From Cooperative to Inoperative Federalism: The Perverse Mutation of Environmental Law and Policy
64 Pages Posted: 25 May 2006
Beginning in 1970, Congress adopted a series of statutes to protect public health and the environment that represented an experiment in cooperative federalism. The operative principle of cooperative federalism is that the federal government establishes a policy - such as protection of public health and the environment and sustainable natural resource use - and then enlists the aid of the states, through a combination of carrots and sticks, in pursuing that policy. The result is a system in which both levels of government work together to achieve a common goal. If the process works well, the synergism of related federal and state programs will yield more effective results than either level of government would have been capable of achieving by itself
Although this model of environmental statutory cooperative federalism is nominally still in place today, it operates today in a manner that is distinctly different from the way Congress initially envisioned. Federal power to prevent environmental harm is in some respects more limited today than it has been for most of the modern environmental era. This contraction of federal power has resulted from a combination of judicial, legislative, and administrative activity. Many state and local governments have reacted by pursuing innovative initiatives to fill the resulting gaps in federal environmental law. Instead of welcoming this development, however, the federal government, acting again through all three branches, has restricted state and local authority to continue with these endeavors. Recent congressional efforts to delegate to the states the authority to grant exemptions from federal environmental requirements provide yet another component of the inversion of the manner in which federalism operates in the context of environmental law.

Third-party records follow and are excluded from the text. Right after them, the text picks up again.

import Mathlib
import HarnessLib
import Summits.Parity.GeneralizedHardyLittlewood.Theses.LiouvilleMAD
import Summits.Parity.GeneralizedHardyLittlewood.Theorems.DilatedChowla.Negative.DilatedChowlaMirrorDefs
import Summits.Parity.GeneralizedHardyLittlewood.Theorems.DilatedChowla.Negative.DilatedChowlaMirrorOnePointDefs
import Summits.Parity.GeneralizedHardyLittlewood.Theorems.DilatedChowla.Negative.DilatedChowlaGram
import Summits.Parity.GeneralizedHardyLittlewood.Theorems.DilatedChowla.Negative.DilatedChowlaWelch
import Summits.Parity.GeneralizedHardyLittlewood.Theorems.DilatedChowla.Negative.DilatedChowlaDispersion
import Summits.Parity.GeneralizedHardyLittlewood.Theorems.DilatedChowla.Negative.DilatedChowlaMirrorMoebiusExc
import Summits.Parity.GeneralizedHardyLittlewood.Theorems.DilatedChowla.Negative.DilatedChowlaMirrorMoebiusNonexc
import Summits.Parity.GeneralizedHardyLittlewood.Theorems.DilatedChowla.Negative.DilatedChowlaMirrorTransfer
import Summits.Parity.GeneralizedHardyLittlewood.Theorems.DilatedChowla.Negative.DilatedChowlaMirrorOrthogonality
import Summits.Parity.GeneralizedHardyLittlewood.Theorems.DilatedChowla.Negative.DilatedChowlaMirrorBias2

/-!
# Skeleton — line `Sketch` (card `siegel-mirror`) for crux `DilatedChowla` (stmt-Parity-13319), rev 3 (ALL STUBS CLOSED)

Route `LiouvilleMAD` (rank-4 crux, node), decl
`Summit.Parity.GeneralizedHardyLittlewood.Theses.LiouvilleMAD.DilatedChowla`:
for every `c ≠ 0` there are `κ > 0` and `C` with
`|Σ_{m ∈ (M,2M]} λ(mn+c) λ(mn'+c)| ≤ C · M^{1−κ}` for all `M` and all `1 ≤ n ≠ n' ≤ 2M`.

## Honest status of this line (lead, 2026-08-16)

The crux is an OPEN PROBLEM (power-saving two-point Chowla, uniform in dilations; 2-point Chowla is
open even under GRH — Tao–Teräväinen 2021 §1.1).  Neither checked evidence file seated as a "line"
contains a composition `DilatedChowla_of`; none can (so `ledger skeleton check` reports
`skeleton.missing`, by design).  The line is driven as a MIRROR line: its composition `siegelMirror`
concludes, from the crux BY NAME, a zero-free statement for real zeros of quadratic Dirichlet
`L`-functions — `DilatedChowla → ∃ C₀ > 0, ¬ SiegelZerosAbove (C₀ · log)`, i.e. no Siegel zero of
quality `η ≥ C₀ log q` at large conductors, i.e. `L(σ,χ) ≠ 0` on `[1 − 1/(C₀ log² q), 1)` — known
unconditionally only with Siegel's ineffective `q^{−ε}`.  Route KILL CRITERION (ii) ("does
DilatedChowla ⇒ a zero-free region?") is thereby answered YES for real zeros, kernel-checked.

## Stubs — rev 3 (ALL STUBS CLOSED) (vocabulary and interfaces LANDED: `DilatedChowlaMirrorDefs` p96306,
## `DilatedChowlaMirrorOnePointDefs` p97619)

CLOSED (landed, imported):
* `not_dilatedChowla_of_coherentBias` (Gram lever, p96746), `exists_abs_S_ge_sqrt` +
  `not_dilatedChowlaAbove_half` (Welch floor: κ ≤ 1/2, p96972), `powerDispersion_of_dilatedChowla`
  (dispersion consequence, p97340).
CLOSED in wave 2 (the analytic stub `SiegelZerosAbove (C₀·log) → CoherentBias 1`, reshaped into
five pieces along the landed interfaces; A p98803+p100732, B p99606, C p100427, D p99484, E …Bias/…Bias2):
* `stub_moebiusExc`   : `∃ c₁ C₁ C₂ > 0, MoebiusExcLaw c₁ C₁ C₂` — the twisted Möbius sum of the
  exceptional real character, `M(x,ψ) = x^β/(β L'(β,ψ)) + O(x/k⁶)` (MV §11.3 Ex. 7–8 + Thm 11.16; the
  tree's `MoebiusTwist.exists_excPsiData_twist`, exceptional branch made explicit).
* `stub_moebiusNonexc`: `∃ c₁ C₁ > 0, MoebiusNonexcLaw c₁ C₁` — every other character mod `k`:
  `‖M(x,Ξ)‖ ≤ x/k⁶` (tree `exists_excPsiData_all` + Landau same-level repulsion).
* `stub_transfer`     : `MoebiusLaws → CharTwist` (`λ = 𝟙_□ ∗ μ`, tree `sum_liouville_twist_eq`).
* `stub_orthogonality`: `CharTwistLaw c₁ C₁ C₂ → OnePointExcLaw c₁ C₁ C₂` (characters mod `k`).
* `stub_bias`         : `OnePointExc → ∃ C₀ > 0, SiegelZerosAbove (C₀·log) → CoherentBias 1`
  (parameters `V = q`, `M = ⌈exp(C₁(1 + 2 log q)²)⌉`, `b = 1/(4C₂(1 + 2 log q)⁵)`, undamped since
  `log(2kM) ≤ η log q`).

## Disproof used

No `Disproof.lean` published to `Cruxes/DilatedChowla/` (checked 2026-08-16T10:2xZ, re-checked each
turn); `disproof_path` (cdisprove seat folder) is not mounted in this jail.
-/

noncomputable section

namespace Summit.Parity.GeneralizedHardyLittlewood.Cruxes.DilatedChowla.SiegelMirror

open Summit.Parity.GeneralizedHardyLittlewood.Theses.LiouvilleMAD
open Summit.Parity.GeneralizedHardyLittlewood.Theorems.DilatedChowla.Negative
open Finset

/-! ### §1 Closed stubs (landed) -/

/-- CLOSED (p96746): a coherent class bias refutes the crux (Gram positivity in the dilation
variable + Cauchy–Schwarz). -/
theorem stub_gram {c : ℤ} (hc : c ≠ 0) (h : CoherentBias c) : ¬ DilatedChowla :=
  not_dilatedChowla_of_coherentBias hc h

/-- CLOSED (p96972): the Welch / rank floor. -/
theorem stub_welch (c : ℤ) (M : ℕ) (hM : (|c| : ℝ) < M) :
    ∃ n n' : ℕ, 1 ≤ n ∧ 1 ≤ n' ∧ n ≠ n' ∧ n ≤ 2 * M ∧ n' ≤ 2 * M ∧
      Real.sqrt ((M : ℝ) / 2) ≤ |S c n n' M| :=
  exists_abs_S_ge_sqrt c M hM

/-- CLOSED (p96972): the `κ > 1/2` strengthening of the crux is false. -/
theorem stub_noExponentAboveHalf : ¬ DilatedChowlaAbove (1 / 2) :=
  not_dilatedChowlaAbove_half

/-- CLOSED (p97340): the crux implies power dispersion. -/
theorem stub_dispersion (h : DilatedChowla) : PowerDispersion :=
  powerDispersion_of_dilatedChowla h

/-! ### §2 The analytic chain (interfaces in `DilatedChowlaMirrorOnePointDefs`) — all closed -/

/-- CLOSED (A, p100732). The exceptional-character Möbius law. -/
theorem stub_moebiusExc : ∃ c₁ C₁ C₂ : ℝ, 0 < c₁ ∧ 0 < C₁ ∧ 0 < C₂ ∧ MoebiusExcLaw c₁ C₁ C₂ :=
  moebiusExcLaw

/-- CLOSED (B, p99606). The non-exceptional-character Möbius law. -/
theorem stub_moebiusNonexc : ∃ c₁ C₁ : ℝ, 0 < c₁ ∧ 0 < C₁ ∧ MoebiusNonexcLaw c₁ C₁ :=
  moebiusNonexcLaw

/-- CLOSED (C, p100427). Transfer `μ → λ` (`λ = 𝟙_□ ∗ μ`). -/
theorem stub_transfer (h : MoebiusLaws) : CharTwist :=
  charTwist_of_moebiusLaws h

/-- CLOSED (D, p99484). Orthogonality: per-character law ⇒ unit-class law. -/
theorem stub_orthogonality {c₁ C₁ C₂ : ℝ} (h : CharTwistLaw c₁ C₁ C₂) : OnePointExcLaw c₁ C₁ C₂ :=
  onePointExcLaw_of_charTwistLaw h

/-- CLOSED (E). Parameter bookkeeping: the unit-class law turns Siegel zeros of quality
`≥ C₀ log q` into a coherent class bias at shift `1`. -/
theorem stub_bias (h : OnePointExc) :
    ∃ C₀ : ℝ, 0 < C₀ ∧ (SiegelZerosAbove (fun q => C₀ * Real.log q) → CoherentBias 1) :=
  coherentBias_one_of_onePointExc h

/-! ### §3 Composition (no `sorry` of its own) -/

/-- The two Möbius laws at common constants. -/
theorem moebiusLaws : MoebiusLaws := by
  obtain ⟨c₁, C₁, C₂, hc₁, hC₁, hC₂, hA⟩ := stub_moebiusExc
  obtain ⟨c₁', C₁', hc₁', hC₁', hB⟩ := stub_moebiusNonexc
  refine ⟨min c₁ c₁', max C₁ C₁', C₂, lt_min hc₁ hc₁', lt_max_of_lt_left hC₁, hC₂, ?_, ?_⟩
  · exact hA.mono (min_le_left _ _) (le_max_left _ _)
  · exact hB.mono (min_le_right _ _) (le_max_right _ _)

/-- The unit-class law. -/
theorem onePointExc : OnePointExc :=
  onePointExc_of_charTwist (fun _ _ _ _ _ _ h => stub_orthogonality h) (stub_transfer moebiusLaws)

/-- **The Siegel mirror**: the crux implies that Siegel zeros of quality `≥ C₀ log q` do not occur
at large conductors. -/
theorem siegelMirror (h : DilatedChowla) :
    ∃ C₀ : ℝ, 0 < C₀ ∧ ¬ SiegelZerosAbove (fun q => C₀ * Real.log q) := by
  obtain ⟨C₀, hC₀, himp⟩ := stub_bias onePointExc
  exact ⟨C₀, hC₀, fun hz => stub_gram one_ne_zero (himp hz) h⟩

/-- The mirror in `_false_of_` form for the disprover. -/
theorem DilatedChowla_false_of_siegelZerosAbove
    (hz : ∀ C₀ : ℝ, 0 < C₀ → SiegelZerosAbove (fun q => C₀ * Real.log q)) : ¬ DilatedChowla :=
  fun h => by
    obtain ⟨C₀, hC₀, hno⟩ := siegelMirror h
    exact hno (hz C₀ hC₀)

/-- The mirror read back on the tree's predicate: under the crux every Siegel zero at a large
conductor has quality `< C₀ log q` (a real-zero-free interval `[1 − 1/(C₀ log² q), 1)`). -/
theorem siegelMirror_quality (h : DilatedChowla) :
    ∃ C₀ : ℝ, 0 < C₀ ∧ ∃ q₀ : ℕ, ∀ (q : ℕ) [NeZero q] (χ : DirichletCharacter ℂ q) (η : ℝ),
      q₀ ≤ q → Literature.Barriers.Parity.IsSiegelZero χ η → η < C₀ * Real.log q := by
  obtain ⟨C₀, hC₀, hno⟩ := siegelMirror h
  refine ⟨C₀, hC₀, ?_⟩
  by_contra hcon
  push Not at hcon
  apply hno
  intro q₀
  obtain ⟨q, hq, χ, η, hq₀, hz, hη⟩ := hcon q₀
  exact ⟨q, hq, χ, η, hq₀, hη, hz⟩

end Summit.Parity.GeneralizedHardyLittlewood.Cruxes.DilatedChowla.SiegelMirror

end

This article discusses the transformation of environmental law from a set of rules and doctrines that used to enable federal and state governments to cooperate in the quest for environmental protection to a revised system that, at least in some respects, restrains both levels of government from the vigorous pursuit of that goal. The upshot of these developments is a federal system that hinders the capacity of all levels of government to pursue environmental protection initiatives, thereby constraining the force of environmental law by pushing it toward the lowest common denominator.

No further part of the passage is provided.